On ressasse. On y pense pendant les semaines entières, on relit les poèmes à haute voix, et quelquefois aussi il y a des illuminations, qui paraissent comme des évidences. Derrida, dans Des tours de Babel, écrit que "Rien n’est jamais intraduisible et rien n’est jamais traduisible".
Est-ce que vous êtes d’accord avec cette réflexion ? Est-ce que vous pourriez nous citer des passages du recueil qui relèvent de l’intraduisible ?
C’est marrant de parler de Derrida car il m’a beaucoup influencé dans mon envie de traduire. Je n’ai lu aucun ouvrage de traductologie, mais le rapport de Derrida à la traduction m’a beaucoup marqué. La traduction se situe au niveau de cette brèche : si on se dit que tout est intraduisible. La traduction est à cette frontière indécidable entre le traduisible et l’intraduisible. Si tu dis que tout est traduisible on perd l’intention de l’autre, le contexte et si tu dis que rien n’est traduisible, tu restes chez toi et tu ne commences jamais. Dans "Et je cherche dieu", "L’aube m’effraie". Cela relève de l’intraduisible. Die Frühe c’est l’aube, mais Früh ça vaut aussi dire "tôt". Donc c’est intraduisible.

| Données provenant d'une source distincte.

/-- **THEOREM B, indexed form**: `[r] − ∑_σ [r_σ] ∈ KZ.relations`. Finite domain additivity over
the sign regions, then one change of variables `Φ_σ` per region.
[Kontsevich–Zagier 2001, §1.2 rules (1), (2)] -/
theorem soloInformed_of_sub_sum_invRep_mem_relations (r : IntegralRep n) :
    of r - ∑ σ : Fin n → Fin 3, of (soloInformedInvRep r σ) ∈ relations := by
  classical
  have hD := soloInformed_isSemialgebraic_piece r
  set p : (Fin n → Fin 3) → IntegralRep n := fun σ =>
    r.restrict (r.domain ∩ soloInformedRegion σ) (hD σ) inter_subset_left with hp
  -- rule (1)
  have hadd : of r - ∑ σ, of (p σ) ∈ relations :=
    soloInformed_of_sub_sum_mem_relations_of_iUnion (fun σ => r.domain ∩ soloInformedRegion σ)
      hD (fun σ τ h => measure_mono_null
        (inter_subset_inter inter_subset_right inter_subset_right)
        (soloInformed_volume_region_inter h))
      p (fun _ => rfl) r (by rw [← inter_iUnion, soloInformed_iUnion_region, inter_univ])
      fun _ _ _ => rfl
  -- rule (2)
  have hcov : ∀ σ, of (p σ) - of (soloInformedInvRep r σ) ∈ relations := fun σ => by
    refine changeOfVariablesRel_subset_relations ⟨n, p σ, soloInformedInvRep r σ,
      soloInformedInvMap σ, soloInformedInvDeriv σ, ?_, ?_, ?_, rfl, ?_, rfl⟩
    · exact soloInformed_isSemialgebraicMapOn_invMap σ (hD σ)
        fun _ hx i hi => soloInformed_ne_zero_of_mem_region hx.2 i hi
    · exact fun x hx => (soloInformed_hasFDerivAt_invMap σ
        fun i hi => soloInformed_ne_zero_of_mem_region hx.2 i hi).hasFDerivWithinAt
    · exact (soloInformedInvMap_injective σ).injOn
    · intro x hx
      exact soloInformed_invMap_identity σ r.integrand
        fun i hi => soloInformed_ne_zero_of_mem_region hx.2 i hi
  have heq : of r - ∑ σ, of (soloInformedInvRep r σ) =
      (of r - ∑ σ, of (p σ)) - ∑ σ, (of (soloInformedInvRep r σ) - of (p σ)) := by
    rw [Finset.sum_sub_distrib]
    abel
  rw [heq]
  refine relations.sub_mem hadd (relations.sum_mem fun σ _ => ?_)
  have := relations.neg_mem (hcov σ)
  rwa [neg_sub] at this

/-- **THEOREM B (boundedness inside the KZ calculus).** Every integral representation is
equivalent under the moves, with multiplicity one, to a sum of finitely many (`3ⁿ`)
representations with domains inside the cube `[-1, 1]ⁿ`.
[Kontsevich–Zagier 2001, §1.2 rules (1), (2)] -/
theorem soloInformed_kzBounded (r : IntegralRep n) :
    ∃ (m : ℕ) (rs : Fin m → IntegralRep n),
      (∀ k, (rs k).domain ⊆ {y : Fin n → ℝ | ∀ i, -1 ≤ y i ∧ y i ≤ 1}) ∧
      of r - ∑ k, of (rs k) ∈ relations := by
  refine ⟨3 ^ n, fun k => soloInformedInvRep r (finFunctionFinEquiv.symm k),
    fun k => soloInformed_invRep_domain_subset r _, ?_⟩
  rw [Equiv.sum_comp finFunctionFinEquiv.symm (fun σ => of (soloInformedInvRep r σ))]
  exact soloInformed_of_sub_sum_invRep_mem_relations r

end Summit.KontsevichZagierPeriods.KontsevichZagierPeriods.Theorems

En commentaire du recueil, vous avez écrit : "Ce ne sont pas des poèmes, mais des chants, voire des cantiques". Pouvez-vous nous en dire plus sur la spiritualité et peut-être la mystique présente chez Else Lasker-Schüler ? Est-ce une poésie religieuse selon vous ?
C’est une mystique qui est symptomatique d’un arrière-plan biographique particulier. Elle est petite fille de rabbin, elle fait partie d’une famille juive complément assimilée, elle découvre la Bible tardivement, à l’école, elle le découvre comme un livre de poésie. Il y a le contexte du sionisme, de la revendication de l’État juif au début du XXe siècle, elle se revendique comme une poétesse juive. Elle dit : "Je suis juive, grâce à Dieu". Mais en même temps, son Dieu est privé de toute incarnation. Elle a un rapport très désacralisé de la religion : elle ne veut pas écrire ni apprendre l’hébreu, elle dit que ses poèmes sont "bien assez juifs en allemand", quand elle arrive à Jérusalem après l’arrivée d’Hitler au pouvoir. Reste un ancrage à quelque chose qui nous dépasse complètement. Mais il peut être incarné par le bien-aimé, qui peut être Dieu ou un amant.
Pour finir, avez-vous des projets à venir en traduction ?
Je suis en train de traduire d’autres recueils de Else Lasker-Schüler.
"Mes Merveilles", d'Else Lasker-Schüler, traduit par Guillaume Deswarte, aux éditions Héros-Limite.